--- TASK INPUTS ---
import Summits.ResolutionOfSingularities.ResolutionOfSingularities.Theorems.WeightedInvariantHypersurfaceLocalGameEFT4SDimLETwoOpenMonomialShrink
import Summits.ResolutionOfSingularities.ResolutionOfSingularities.Theorems.WeightedInvariantIotaOrderStratDimTwo
import Summits.ResolutionOfSingularities.ResolutionOfSingularities.Theorems.WeightedInvariantHypersurfaceLocalGameEFTCurveMoveChart
import Summits.ResolutionOfSingularities.ResolutionOfSingularities.Theorems.EquisingularLiftEquisingularLiftNatPlaneCurveSingular
import HarnessLib

/-!
# (open″)↾≤2 at monomial-type positions II: the ∀-model stratum-exact presentation along the curve `V(g)`
# (rung P2, ORDER (o24-O), monomial-type half)

Topic: `Summits/ResolutionOfSingularities/ResolutionOfSingularities/Theorems`. Helper (part 2 of 2) for the conjunct
`JOpenPresentationForallSingLE2 p iotaOrd jContact` of the P2 rung statement `…HypersurfaceLocalGameEFT4SDimLETwo`
(res-type-073, p512950) of the door item `HypersurfaceCentreConstruction` (statement `stmt-ResolutionOfSingularities-19897`,
route `WeightedInvariant`), line `local-engine` of `res-L1-w43-plan-1`, ORDER (o24-O) (lead res-type-005, case assembly
`…EFT4SDimLETwoOpen.lean`; second hand res-type-025 = this MONOMIAL-TYPE half, plan-1 08:16:45Z / 08:18:00Z).

[OURS · L1 W4.3] Replaces the role of NO printed item; NOT a statement of the manuscript
[claim: Hironaka2017, status: under-review]. AI work, weaker than expert review.

## Statement (ANY Krull dimension; `J` abstract through the one property res-type-092's `jContact_of_eq_unit_mul_pow` gives)

`jOpenPresentationForallSing_body_of_monomialType`: let `ι = iotaOrd` and let `J` satisfy
`J R (v·g^ν) m = (g)^m` for every regular local `R`, unit `v`, regular parameter `g ∈ 𝔪 ∖ 𝔪²`, `ν ≥ 1` (hypothesis `hJ`;
= `jContact_of_eq_unit_mul_pow` of ORDER (o24-D)). Let `A` be of finite type over a perfect field, `𝔪` a prime with `A_𝔪`
regular, `F ∈ A` with `0 ≠ F/1 ∈ 𝔪² A_𝔪`, and suppose the position `(A_𝔪, F)` is of MONOMIAL TYPE: `F/1 = v·γ^ν` with
`v` a unit and `γ ∈ 𝔪A_𝔪 ∖ 𝔪²A_𝔪`. Then the body of (open″) holds with `N = 1`, `U = (g)`, `W = (1)` for a numerator `g ∈ A`
of `γ` and a basic open `D(h) ∋ 𝔪` on which: `A_𝔮` is regular (regular locus, perfect ground field), `g/1 ≠ 0` in `A_𝔮`
(support), `A_𝔮/(g)` is regular for `𝔮 ∋ g` (regular locus of `A/(g)`) — so `g` is a regular PARAMETER at every
`𝔮 ∈ V(g) ∩ D(h)` — and `F = unit · g^ν`. Hence for `𝔮 ∈ D(h)`: `g ∈ 𝔮 ↔ (F ∈ 𝔪_𝔮² ∧ ord_𝔮 F = ν = ord_𝔪 F)` (off `V(g)`
the element `F` is a unit), and at `𝔮 ∋ g`: `J(A_𝔮, F, m) = (g)^m A_𝔮 = (weightedMonomialIdeal (g) (1) m)·A_𝔮`.  The
clause's bound `ringKrullDim A_𝔮 ≤ 2` is not used.  `jOpenPresentationForallSingLE2_of_monomialType` restates it with
the exact binders of the conjunct (for res-type-005's case assembly).

## References

* H. Matsumura, *Commutative Ring Theory*, Thm. 14.2, §30 Cor. to Thm. 30.5. [Matsumura1987]
-/

noncomputable section

open IsLocalRing Literature.AlgebraicGeometry.Resolution
open Summit.ResolutionOfSingularities.ResolutionOfSingularities.Cruxes.HypersurfaceCentreConstruction.LocalEngine

set_option linter.dupNamespace false -- mandated namespace of this single-conjunct summit

namespace Summit.ResolutionOfSingularities.ResolutionOfSingularities.Theorems

namespace LocalGameEFTOpenMonomial

/-- `F = unit · g^ν` in the local ring at `𝔮` from an identity `d·(F t) = d·(b g^ν)` in `A` with `d, t, b ∉ 𝔮`. [folklore] -/
theorem exists_unit_mul_pow_of_eq {A : Type} [CommRing A] {F g b t d : A} {ν : ℕ} (h : d * (F * t) = d * (b * g ^ ν))
    (𝔮 : Ideal A) [𝔮.IsPrime] (hd : d ∉ 𝔮) (ht : t ∉ 𝔮) (hb : b ∉ 𝔮) :
    ∃ w : Localization.AtPrime 𝔮, IsUnit w ∧
      algebraMap A (Localization.AtPrime 𝔮) F = w * algebraMap A (Localization.AtPrime 𝔮) g ^ ν := by
  have hu : ∀ y : A, y ∉ 𝔮 → IsUnit (algebraMap A (Localization.AtPrime 𝔮) y) := fun y hy =>
    IsLocalization.map_units (Localization.AtPrime 𝔮) (⟨y, hy⟩ : 𝔮.primeCompl)
  have h' := congrArg (algebraMap A (Localization.AtPrime 𝔮)) h
  simp only [map_mul, map_pow] at h'
  have h'' := (hu d hd).mul_left_cancel h'
  refine ⟨algebraMap A _ b * ↑(hu t ht).unit⁻¹, (hu b hb).mul (Units.isUnit _), ?_⟩
  calc algebraMap A (Localization.AtPrime 𝔮) F
      = algebraMap A _ F * algebraMap A _ t * ↑(hu t ht).unit⁻¹ := by
        rw [mul_assoc, IsUnit.mul_val_inv, mul_one]
    _ = algebraMap A _ b * algebraMap A _ g ^ ν * ↑(hu t ht).unit⁻¹ := by rw [h'']
    _ = algebraMap A _ b * ↑(hu t ht).unit⁻¹ * algebraMap A _ g ^ ν := by ring

/-- **(open″) at a MONOMIAL-TYPE position, for `ι = iotaOrd` and any `J` presented by `(g)^m` on monomial-type elements**
(see the module docstring). [OURS · L1 W4.3 · (o24-O) monomial-type half] [cite: Matsumura1987, Thm. 14.2] -/
theorem jOpenPresentationForallSing_body_of_monomialType
    (J : (R : Type) → [CommRing R] → R → ℕ → Ideal R)
    (hJ : ∀ (R : Type) [CommRing R] [IsRegularLocalRing R] (v g : R) (ν : ℕ), IsUnit v → g ∈ maximalIdeal R →
      g ∉ maximalIdeal R ^ 2 → 1 ≤ ν → ∀ m : ℕ, J R (v * g ^ ν) m = Ideal.span {g} ^ m)
    (k₀ : Type) [Field k₀] [PerfectField k₀]
    (A : Type) [CommRing A] [Algebra k₀ A] [Algebra.FiniteType k₀ A] (𝔪 : Ideal A) [𝔪.IsPrime] (F : A)
    (hreg : IsRegularLocalRing (Localization.AtPrime 𝔪))
    (hF2 : algebraMap A (Localization.AtPrime 𝔪) F ∈ (maximalIdeal (Localization.AtPrime 𝔪)) ^ 2)
    (hmono : ∃ (v γ : Localization.AtPrime 𝔪) (ν : ℕ), IsUnit v ∧ γ ∈ maximalIdeal (Localization.AtPrime 𝔪) ∧
      γ ∉ (maximalIdeal (Localization.AtPrime 𝔪)) ^ 2 ∧ algebraMap A (Localization.AtPrime 𝔪) F = v * γ ^ ν) :
    ∃ h : A, h ∉ 𝔪 ∧ ∃ (N : ℕ) (U : Fin N → A) (W : Fin N → ℕ), (∀ i, 0 < W i) ∧
      (∃ hU : ∀ i, algebraMap A (Localization.AtPrime 𝔪) (U i) ∈ maximalIdeal (Localization.AtPrime 𝔪),
        LinearIndependent (ResidueField (Localization.AtPrime 𝔪))
          (fun i => ((maximalIdeal (Localization.AtPrime 𝔪)).toCotangent ⟨_, hU i⟩ :
            CotangentSpace (Localization.AtPrime 𝔪)))) ∧
      ∀ (𝔮 : Ideal A) [𝔮.IsPrime], h ∉ 𝔮 → ringKrullDim (Localization.AtPrime 𝔮) ≤ 2 →
        ((∀ i, U i ∈ 𝔮) ↔
          (algebraMap A (Localization.AtPrime 𝔮) F ∈ (maximalIdeal (Localization.AtPrime 𝔮)) ^ 2 ∧
            iotaOrd (Localization.AtPrime 𝔮) (algebraMap A (Localization.AtPrime 𝔮) F) =
              iotaOrd (Localization.AtPrime 𝔪) (algebraMap A (Localization.AtPrime 𝔪) F))) ∧
        ((∀ i, U i ∈ 𝔮) → ∀ m : ℕ,
          J (Localization.AtPrime 𝔮) (algebraMap A (Localization.AtPrime 𝔮) F) m =
            (weightedMonomialIdeal U W m).map (algebraMap A (Localization.AtPrime 𝔮))) := by
  classical
  haveI := hreg
  haveI : IsNoetherianRing A := Algebra.FiniteType.isNoetherianRing k₀ A
  haveI := isDomain_of_isRegularLocalRing (Localization.AtPrime 𝔪)
  obtain ⟨v, γ, ν, hv, hγ, hγ2, hFv⟩ := hmono
  -- a numerator `g ∈ A` of `γ`: `γ · s/1 = g/1`
  obtain ⟨⟨g, s⟩, hgs⟩ := IsLocalization.surj 𝔪.primeCompl γ
  have hsu : IsUnit (algebraMap A (Localization.AtPrime 𝔪) (s : A)) :=
    IsLocalization.map_units (Localization.AtPrime 𝔪) s
  have hgγ : algebraMap A (Localization.AtPrime 𝔪) g = γ * algebraMap A (Localization.AtPrime 𝔪) (s : A) := hgs.symm
  have hgm : algebraMap A (Localization.AtPrime 𝔪) g ∈ maximalIdeal (Localization.AtPrime 𝔪) := by
    rw [hgγ]; exact Ideal.mul_mem_right _ _ hγ
  have hgm2 : algebraMap A (Localization.AtPrime 𝔪) g ∉ (maximalIdeal (Localization.AtPrime 𝔪)) ^ 2 := by
    rw [hgγ, mul_comm, Ideal.unit_mul_mem_iff_mem _ hsu]; exact hγ2
  have hg𝔪 : g ∈ 𝔪 := (IsLocalization.AtPrime.to_map_mem_maximal_iff (Localization.AtPrime 𝔪) 𝔪 g).mp hgm
  have hg0 : algebraMap A (Localization.AtPrime 𝔪) g ≠ 0 := fun h => hgm2 (h ▸ Ideal.zero_mem _)
  -- `F/1 = w · (g/1)^ν` with `w` a unit
  set w : Localization.AtPrime 𝔪 := v * ↑(hsu.unit⁻¹ ^ ν) with hwdef
  have hw : IsUnit w := hv.mul (Units.isUnit _)
  have hFw : algebraMap A (Localization.AtPrime 𝔪) F = w * algebraMap A (Localization.AtPrime 𝔪) g ^ ν := by
    have hone : ((hsu.unit⁻¹ ^ ν : (Localization.AtPrime 𝔪)ˣ) : Localization.AtPrime 𝔪) *
        algebraMap A (Localization.AtPrime 𝔪) (s : A) ^ ν = 1 := by
      rw [Units.val_pow_eq_pow_val, ← mul_pow, IsUnit.val_inv_mul, one_pow]
    calc algebraMap A (Localization.AtPrime 𝔪) F = v * γ ^ ν := hFv
      _ = v * γ ^ ν * (((hsu.unit⁻¹ ^ ν : (Localization.AtPrime 𝔪)ˣ) : Localization.AtPrime 𝔪) *
            algebraMap A (Localization.AtPrime 𝔪) (s : A) ^ ν) := by rw [hone, mul_one]
      _ = w * algebraMap A (Localization.AtPrime 𝔪) g ^ ν := by rw [hwdef, hgγ, mul_pow]; ring
  have hν2 : 2 ≤ ν := IotaOrderStrat.two_le_of_eq_unit_mul_pow_of_mem_sq hw hgm hgm2 hFw hF2
  have hord𝔪 : iotaOrd (Localization.AtPrime 𝔪) (algebraMap A (Localization.AtPrime 𝔪) F) = ν := by
    rw [hFw]; exact IotaOrderStrat.iotaOrd_unit_mul_pow hw hgm hgm2 ν
  -- clear the denominators of `w`: `d · (F t) = d · (b g^ν)` in `A` with `d, t, b ∉ 𝔪`
  obtain ⟨⟨b, t⟩, hbt⟩ := IsLocalization.surj 𝔪.primeCompl w
  have hbm : b ∉ 𝔪 := by
    intro hb
    have hbS : algebraMap A (Localization.AtPrime 𝔪) b ∈ maximalIdeal (Localization.AtPrime 𝔪) :=
      (IsLocalization.AtPrime.to_map_mem_maximal_iff (Localization.AtPrime 𝔪) 𝔪 b).mpr hb
    have hbu : IsUnit (algebraMap A (Localization.AtPrime 𝔪) b) := by
      rw [← hbt]; exact hw.mul (IsLocalization.map_units (Localization.AtPrime 𝔪) t)
    exact (mem_nonunits_iff.mp ((IsLocalRing.mem_maximalIdeal _).mp hbS)) hbu
  have heqF : algebraMap A (Localization.AtPrime 𝔪) (F * t) = algebraMap A (Localization.AtPrime 𝔪) (b * g ^ ν) := by
    rw [map_mul, map_mul, map_pow, hFw, ← hbt]; ring
  obtain ⟨d, hd⟩ := IsLocalization.exists_of_eq (M := 𝔪.primeCompl) heqF
  -- the three shrinkings
  obtain ⟨hr, hhr, Hreg⟩ := exists_not_mem_forall_isRegularLocalRing k₀ A 𝔪 hreg
  obtain ⟨hs', hhs', Hsupp⟩ := exists_not_mem_forall_algebraMap_ne_zero 𝔪 hg0
  haveI h𝔪' := map_mk_isPrime g 𝔪 hg𝔪
  have hreg' : IsRegularLocalRing (Localization.AtPrime (𝔪.map (Ideal.Quotient.mk (Ideal.span {g})))) :=
    (isRegularLocalRing_quotient_iff g 𝔪 hg𝔪).mp (IsRegularLocalRing.quotient_span_singleton hgm hgm2).1
  obtain ⟨hq', hhq', Hq⟩ := exists_not_mem_forall_isRegularLocalRing k₀ (A ⧸ Ideal.span {g})
    (𝔪.map (Ideal.Quotient.mk (Ideal.span {g}))) hreg'
  obtain ⟨hq, rfl⟩ := Ideal.Quotient.mk_surjective hq'
  have hhq : hq ∉ 𝔪 := fun h => hhq' (Ideal.mem_map_of_mem _ h)
  -- at a prime `𝔮 ∋ g` of the open: `g/1` is a regular parameter of the regular local ring `A_𝔮`
  have key : ∀ (𝔮 : Ideal A) [𝔮.IsPrime], hr ∉ 𝔮 → hs' ∉ 𝔮 → hq ∉ 𝔮 → g ∈ 𝔮 →
      IsRegularLocalRing (Localization.AtPrime 𝔮) ∧
        algebraMap A (Localization.AtPrime 𝔮) g ∈ maximalIdeal (Localization.AtPrime 𝔮) ∧
        algebraMap A (Localization.AtPrime 𝔮) g ∉ (maximalIdeal (Localization.AtPrime 𝔮)) ^ 2 := by
    intro 𝔮 _ hr𝔮 hs𝔮 hq𝔮 hg𝔮
    haveI hreg𝔮 : IsRegularLocalRing (Localization.AtPrime 𝔮) := Hreg 𝔮 hr𝔮
    haveI := isDomain_of_isRegularLocalRing (Localization.AtPrime 𝔮)
    have hgq : algebraMap A (Localization.AtPrime 𝔮) g ∈ maximalIdeal (Localization.AtPrime 𝔮) :=
      (IsLocalization.AtPrime.to_map_mem_maximal_iff (Localization.AtPrime 𝔮) 𝔮 g).mpr hg𝔮
    haveI := map_mk_isPrime g 𝔮 hg𝔮
    have hqbar : Ideal.Quotient.mk (Ideal.span {g}) hq ∉ 𝔮.map (Ideal.Quotient.mk (Ideal.span {g})) := by
      intro hmem
      rw [← Ideal.mem_comap, Ideal.comap_map_of_surjective _ Ideal.Quotient.mk_surjective,
        ← RingHom.ker_eq_comap_bot, Ideal.mk_ker,
        sup_eq_left.mpr ((Ideal.span_singleton_le_iff_mem _).mpr hg𝔮)] at hmem
      exact hq𝔮 hmem
    have hregq := (isRegularLocalRing_quotient_iff g 𝔮 hg𝔮).mpr (Hq _ hqbar)
    refine ⟨hreg𝔮, hgq, ?_⟩
    refine Summit.ResolutionOfSingularities.ResolutionOfSingularities.Cruxes.EquisingularLiftNat.Sections.not_mem_sq_of_isRegularLocalRing_quotient
      hgq ?_ hregq
    exact Module.Flat.isSMulRegular_of_nonZeroDivisors (mem_nonZeroDivisors_of_ne_zero (Hsupp 𝔮 hs𝔮))
  -- the data: `D(d t b · hr hs hq)`, `U = (g)`, `W = (1)`
  refine ⟨(d : A) * t * b * (hr * hs' * hq), fun hmem => ?_, 1, fun _ => g, fun _ => 1, fun _ => Nat.one_pos,
    ⟨fun _ => hgm, ?_⟩, ?_⟩
  · rcases (‹𝔪.IsPrime›).mem_or_mem hmem with h | h
    · rcases (‹𝔪.IsPrime›).mem_or_mem h with h | h
      · rcases (‹𝔪.IsPrime›).mem_or_mem h with h | h
        · exact d.2 h
        · exact t.2 h
      · exact hbm h
    · rcases (‹𝔪.IsPrime›).mem_or_mem h with h | h
      · rcases (‹𝔪.IsPrime›).mem_or_mem h with h | h
        · exact hhr h
        · exact hhs' h
      · exact hhq h
  · -- the cotangent image of `g` is non-zero
    rw [linearIndependent_unique_iff, Ne, Ideal.toCotangent_eq_zero]
    exact hgm2
  · intro 𝔮 _ hh𝔮 _
    have hnot : ∀ x : A, x ∣ (d : A) * t * b * (hr * hs' * hq) → x ∉ 𝔮 := by
      rintro x ⟨c, hc⟩ hx
      exact hh𝔮 (hc ▸ Ideal.mul_mem_right c 𝔮 hx)
    have hd𝔮 := hnot d ⟨t * b * (hr * hs' * hq), by ring⟩
    have ht𝔮 := hnot t ⟨d * b * (hr * hs' * hq), by ring⟩
    have hb𝔮 := hnot b ⟨d * t * (hr * hs' * hq), by ring⟩
    have hr𝔮 := hnot hr ⟨d * t * b * (hs' * hq), by ring⟩
    have hs𝔮 := hnot hs' ⟨d * t * b * (hr * hq), by ring⟩
    have hq𝔮 := hnot hq ⟨d * t * b * (hr * hs'), by ring⟩
    obtain ⟨w', hw', hFw'⟩ := exists_unit_mul_pow_of_eq hd 𝔮 hd𝔮 ht𝔮 hb𝔮
    refine ⟨⟨fun hU => ?_, fun hrhs => ?_⟩, fun hU m => ?_⟩
    · -- `g ∈ 𝔮`: singular point of order exactly `ν`
      obtain ⟨hreg𝔮, hgq, hgq2⟩ := key 𝔮 hr𝔮 hs𝔮 hq𝔮 (hU 0)
      haveI := hreg𝔮
      refine ⟨?_, ?_⟩
      · rw [hFw']
        exact Ideal.mul_mem_left _ _ (Ideal.pow_le_pow_right hν2 (Ideal.pow_mem_pow hgq ν))
      · rw [hFw', IotaOrderStrat.iotaOrd_unit_mul_pow hw' hgq hgq2 ν, hord𝔪]
    · -- off `V(g)` the element `F` is a unit
      intro _
      by_contra hg𝔮
      have hgu : IsUnit (algebraMap A (Localization.AtPrime 𝔮) g) :=
        IsLocalization.map_units (Localization.AtPrime 𝔮) (⟨g, hg𝔮⟩ : 𝔮.primeCompl)
      have hFu : IsUnit (algebraMap A (Localization.AtPrime 𝔮) F) := by
        rw [hFw']; exact hw'.mul (hgu.pow ν)
      have hmem : algebraMap A (Localization.AtPrime 𝔮) F ∈ maximalIdeal (Localization.AtPrime 𝔮) :=
        Ideal.pow_le_self two_ne_zero hrhs.1
      exact (mem_nonunits_iff.mp ((IsLocalRing.mem_maximalIdeal _).mp hmem)) hFu
    · -- presentation along `V(g)`
      obtain ⟨hreg𝔮, hgq, hgq2⟩ := key 𝔮 hr𝔮 hs𝔮 hq𝔮 (hU 0)
      haveI := hreg𝔮
      rw [hFw', hJ (Localization.AtPrime 𝔮) w' _ ν hw' hgq hgq2 (by omega) m,
        LocalGameEFTCurveMove.weightedMonomialIdeal_one_eq, Ideal.map_span, Set.image_singleton, map_pow,
        Ideal.span_singleton_pow]

end LocalGameEFTOpenMonomial

end Summit.ResolutionOfSingularities.ResolutionOfSingularities.Theorems

end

--- PROBLEM TO SOLVE ---
Output the lines above exactly, but only those between the line holding "(A : Type) [CommRing" and the line holding "(hF2 : algebraMap", inclusive.

--- RESPONSE FOR THIS EXERCISE ---
    (A : Type) [CommRing A] [Algebra k₀ A] [Algebra.FiniteType k₀ A] (𝔪 : Ideal A) [𝔪.IsPrime] (F : A)
    (hreg : IsRegularLocalRing (Localization.AtPrime 𝔪))
    (hF2 : algebraMap A (Localization.AtPrime 𝔪) F ∈ (maximalIdeal (Localization.AtPrime 𝔪)) ^ 2)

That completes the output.